<<<<

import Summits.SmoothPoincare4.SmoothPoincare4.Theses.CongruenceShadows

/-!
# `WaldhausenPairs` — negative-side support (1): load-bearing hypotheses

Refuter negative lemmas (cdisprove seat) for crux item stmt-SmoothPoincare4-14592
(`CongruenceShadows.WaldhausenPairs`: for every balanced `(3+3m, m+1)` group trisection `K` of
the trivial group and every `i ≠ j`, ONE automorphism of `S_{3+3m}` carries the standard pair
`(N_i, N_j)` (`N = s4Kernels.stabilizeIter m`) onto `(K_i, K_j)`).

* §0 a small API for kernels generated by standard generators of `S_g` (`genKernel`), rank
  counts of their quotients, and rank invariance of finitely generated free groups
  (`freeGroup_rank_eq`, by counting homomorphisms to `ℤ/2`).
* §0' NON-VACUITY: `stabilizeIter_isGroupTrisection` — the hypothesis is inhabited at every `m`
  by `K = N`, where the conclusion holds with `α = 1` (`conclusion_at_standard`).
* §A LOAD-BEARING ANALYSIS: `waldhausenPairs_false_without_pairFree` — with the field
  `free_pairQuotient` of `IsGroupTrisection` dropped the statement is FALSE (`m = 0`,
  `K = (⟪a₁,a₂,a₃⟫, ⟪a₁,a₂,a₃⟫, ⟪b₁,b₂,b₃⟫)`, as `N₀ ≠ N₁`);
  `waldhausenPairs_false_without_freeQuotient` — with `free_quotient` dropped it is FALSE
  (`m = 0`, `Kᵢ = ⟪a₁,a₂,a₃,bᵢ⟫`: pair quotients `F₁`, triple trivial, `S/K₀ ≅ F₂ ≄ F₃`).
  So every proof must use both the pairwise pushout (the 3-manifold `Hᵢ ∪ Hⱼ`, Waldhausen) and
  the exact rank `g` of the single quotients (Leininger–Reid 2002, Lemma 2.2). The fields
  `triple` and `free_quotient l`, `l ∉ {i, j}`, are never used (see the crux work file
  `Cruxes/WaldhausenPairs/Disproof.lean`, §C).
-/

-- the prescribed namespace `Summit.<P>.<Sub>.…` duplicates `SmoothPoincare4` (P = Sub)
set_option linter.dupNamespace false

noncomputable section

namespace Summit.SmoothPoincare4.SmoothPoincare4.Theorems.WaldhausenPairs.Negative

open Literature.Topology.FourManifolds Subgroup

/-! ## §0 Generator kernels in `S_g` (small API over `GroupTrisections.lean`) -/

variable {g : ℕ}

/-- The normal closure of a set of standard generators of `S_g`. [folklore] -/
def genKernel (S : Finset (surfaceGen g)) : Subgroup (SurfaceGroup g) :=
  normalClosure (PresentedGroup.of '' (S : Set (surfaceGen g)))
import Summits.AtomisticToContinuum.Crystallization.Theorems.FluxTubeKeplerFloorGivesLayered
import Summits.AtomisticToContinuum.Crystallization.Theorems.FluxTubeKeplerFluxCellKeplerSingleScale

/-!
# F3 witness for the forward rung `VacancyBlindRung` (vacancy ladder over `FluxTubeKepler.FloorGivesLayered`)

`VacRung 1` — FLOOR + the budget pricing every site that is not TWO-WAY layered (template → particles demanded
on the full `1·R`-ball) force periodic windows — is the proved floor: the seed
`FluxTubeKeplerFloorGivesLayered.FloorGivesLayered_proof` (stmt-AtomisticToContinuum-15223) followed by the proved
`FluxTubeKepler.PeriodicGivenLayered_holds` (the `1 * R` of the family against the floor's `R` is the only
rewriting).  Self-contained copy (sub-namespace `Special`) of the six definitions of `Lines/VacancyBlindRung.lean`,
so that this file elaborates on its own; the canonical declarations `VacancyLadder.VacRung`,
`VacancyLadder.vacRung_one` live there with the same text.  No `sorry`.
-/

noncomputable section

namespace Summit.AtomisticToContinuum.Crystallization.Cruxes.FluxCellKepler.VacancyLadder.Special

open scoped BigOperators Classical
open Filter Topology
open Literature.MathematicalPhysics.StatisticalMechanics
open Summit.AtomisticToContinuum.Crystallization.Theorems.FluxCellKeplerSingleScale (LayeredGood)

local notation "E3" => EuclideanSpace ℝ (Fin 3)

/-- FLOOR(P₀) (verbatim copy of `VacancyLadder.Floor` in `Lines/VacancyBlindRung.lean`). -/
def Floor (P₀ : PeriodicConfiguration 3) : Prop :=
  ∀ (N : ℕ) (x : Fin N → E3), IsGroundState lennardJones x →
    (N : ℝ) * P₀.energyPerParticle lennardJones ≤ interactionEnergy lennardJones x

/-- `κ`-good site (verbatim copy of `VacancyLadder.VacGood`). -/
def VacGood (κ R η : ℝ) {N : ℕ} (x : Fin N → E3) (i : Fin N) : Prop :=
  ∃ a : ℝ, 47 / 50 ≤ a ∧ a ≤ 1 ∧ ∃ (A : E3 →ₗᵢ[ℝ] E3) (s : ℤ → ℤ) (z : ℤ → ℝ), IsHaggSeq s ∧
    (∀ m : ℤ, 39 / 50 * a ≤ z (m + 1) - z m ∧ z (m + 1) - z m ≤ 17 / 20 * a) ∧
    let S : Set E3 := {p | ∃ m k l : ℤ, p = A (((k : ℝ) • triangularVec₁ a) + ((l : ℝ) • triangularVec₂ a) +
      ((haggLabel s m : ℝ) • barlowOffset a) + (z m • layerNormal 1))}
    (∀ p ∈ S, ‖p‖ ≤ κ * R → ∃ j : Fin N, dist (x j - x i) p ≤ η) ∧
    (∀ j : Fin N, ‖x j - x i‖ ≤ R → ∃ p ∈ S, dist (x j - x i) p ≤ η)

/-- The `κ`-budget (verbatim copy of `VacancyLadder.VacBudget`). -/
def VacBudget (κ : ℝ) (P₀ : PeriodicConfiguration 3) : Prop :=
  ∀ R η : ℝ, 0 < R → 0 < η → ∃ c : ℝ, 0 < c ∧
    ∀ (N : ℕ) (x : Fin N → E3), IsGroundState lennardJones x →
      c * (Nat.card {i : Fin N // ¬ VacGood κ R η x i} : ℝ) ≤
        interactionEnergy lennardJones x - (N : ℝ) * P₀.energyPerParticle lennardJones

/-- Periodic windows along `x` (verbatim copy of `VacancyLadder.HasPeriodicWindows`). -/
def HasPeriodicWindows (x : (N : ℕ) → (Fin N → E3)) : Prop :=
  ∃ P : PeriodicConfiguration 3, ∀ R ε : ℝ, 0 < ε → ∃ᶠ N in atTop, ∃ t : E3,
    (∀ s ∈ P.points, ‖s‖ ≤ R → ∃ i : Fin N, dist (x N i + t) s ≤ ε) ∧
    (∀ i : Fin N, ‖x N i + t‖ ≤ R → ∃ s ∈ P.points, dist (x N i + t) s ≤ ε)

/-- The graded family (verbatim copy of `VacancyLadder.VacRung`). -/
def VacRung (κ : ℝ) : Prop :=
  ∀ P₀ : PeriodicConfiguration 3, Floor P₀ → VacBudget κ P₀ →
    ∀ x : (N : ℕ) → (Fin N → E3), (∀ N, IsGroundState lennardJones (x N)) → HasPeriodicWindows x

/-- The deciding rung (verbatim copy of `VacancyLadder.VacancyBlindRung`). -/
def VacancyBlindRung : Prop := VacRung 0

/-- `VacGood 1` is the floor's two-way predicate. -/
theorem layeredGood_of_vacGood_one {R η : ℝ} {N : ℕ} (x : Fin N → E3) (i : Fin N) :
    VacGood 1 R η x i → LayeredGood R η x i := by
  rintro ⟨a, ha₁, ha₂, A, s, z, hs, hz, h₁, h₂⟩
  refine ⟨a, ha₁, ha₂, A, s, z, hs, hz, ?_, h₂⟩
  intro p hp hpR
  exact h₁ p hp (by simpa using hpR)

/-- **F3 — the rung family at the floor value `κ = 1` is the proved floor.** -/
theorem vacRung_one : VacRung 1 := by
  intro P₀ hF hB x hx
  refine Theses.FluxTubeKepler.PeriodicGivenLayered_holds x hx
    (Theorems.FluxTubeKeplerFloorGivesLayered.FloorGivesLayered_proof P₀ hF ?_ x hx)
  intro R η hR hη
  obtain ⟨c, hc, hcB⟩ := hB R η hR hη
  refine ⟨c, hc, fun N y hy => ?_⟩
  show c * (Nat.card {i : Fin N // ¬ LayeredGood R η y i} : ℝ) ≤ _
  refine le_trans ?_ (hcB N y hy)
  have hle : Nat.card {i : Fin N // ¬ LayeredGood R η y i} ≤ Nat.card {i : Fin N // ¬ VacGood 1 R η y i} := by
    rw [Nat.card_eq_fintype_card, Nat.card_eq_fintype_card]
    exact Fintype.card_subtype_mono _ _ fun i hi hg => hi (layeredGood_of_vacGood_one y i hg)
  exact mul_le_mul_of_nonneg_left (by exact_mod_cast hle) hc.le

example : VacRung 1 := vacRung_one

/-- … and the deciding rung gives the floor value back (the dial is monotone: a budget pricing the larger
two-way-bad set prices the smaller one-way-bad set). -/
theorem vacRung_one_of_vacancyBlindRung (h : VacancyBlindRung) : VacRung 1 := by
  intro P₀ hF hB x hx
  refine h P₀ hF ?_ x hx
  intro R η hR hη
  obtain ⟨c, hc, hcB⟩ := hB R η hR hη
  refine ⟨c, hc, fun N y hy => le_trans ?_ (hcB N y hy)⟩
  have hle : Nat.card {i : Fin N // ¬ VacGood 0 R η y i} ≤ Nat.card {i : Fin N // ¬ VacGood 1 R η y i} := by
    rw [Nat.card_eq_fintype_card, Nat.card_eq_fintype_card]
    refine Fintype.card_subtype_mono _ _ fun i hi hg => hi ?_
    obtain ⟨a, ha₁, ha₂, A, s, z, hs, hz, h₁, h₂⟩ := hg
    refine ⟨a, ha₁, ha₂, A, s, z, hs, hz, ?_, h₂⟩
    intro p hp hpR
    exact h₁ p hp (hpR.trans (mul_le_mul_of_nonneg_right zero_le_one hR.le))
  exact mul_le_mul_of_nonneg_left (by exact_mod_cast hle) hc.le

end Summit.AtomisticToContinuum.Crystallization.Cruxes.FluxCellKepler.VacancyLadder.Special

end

>>>>

#### Problem statement
Reproduce word for word only the first line of the listing above and each line after it through the line with "the trivial group".

#### Reply to the exercise
import Summits.SmoothPoincare4.SmoothPoincare4.Theses.CongruenceShadows

/-!
# `WaldhausenPairs` — negative-side support (1): load-bearing hypotheses

Refuter negative lemmas (cdisprove seat) for crux item stmt-SmoothPoincare4-14592
(`CongruenceShadows.WaldhausenPairs`: for every balanced `(3+3m, m+1)` group trisection `K` of
the trivial group and every `i ≠ j`, ONE automorphism of `S_{3+3m}` carries the standard pair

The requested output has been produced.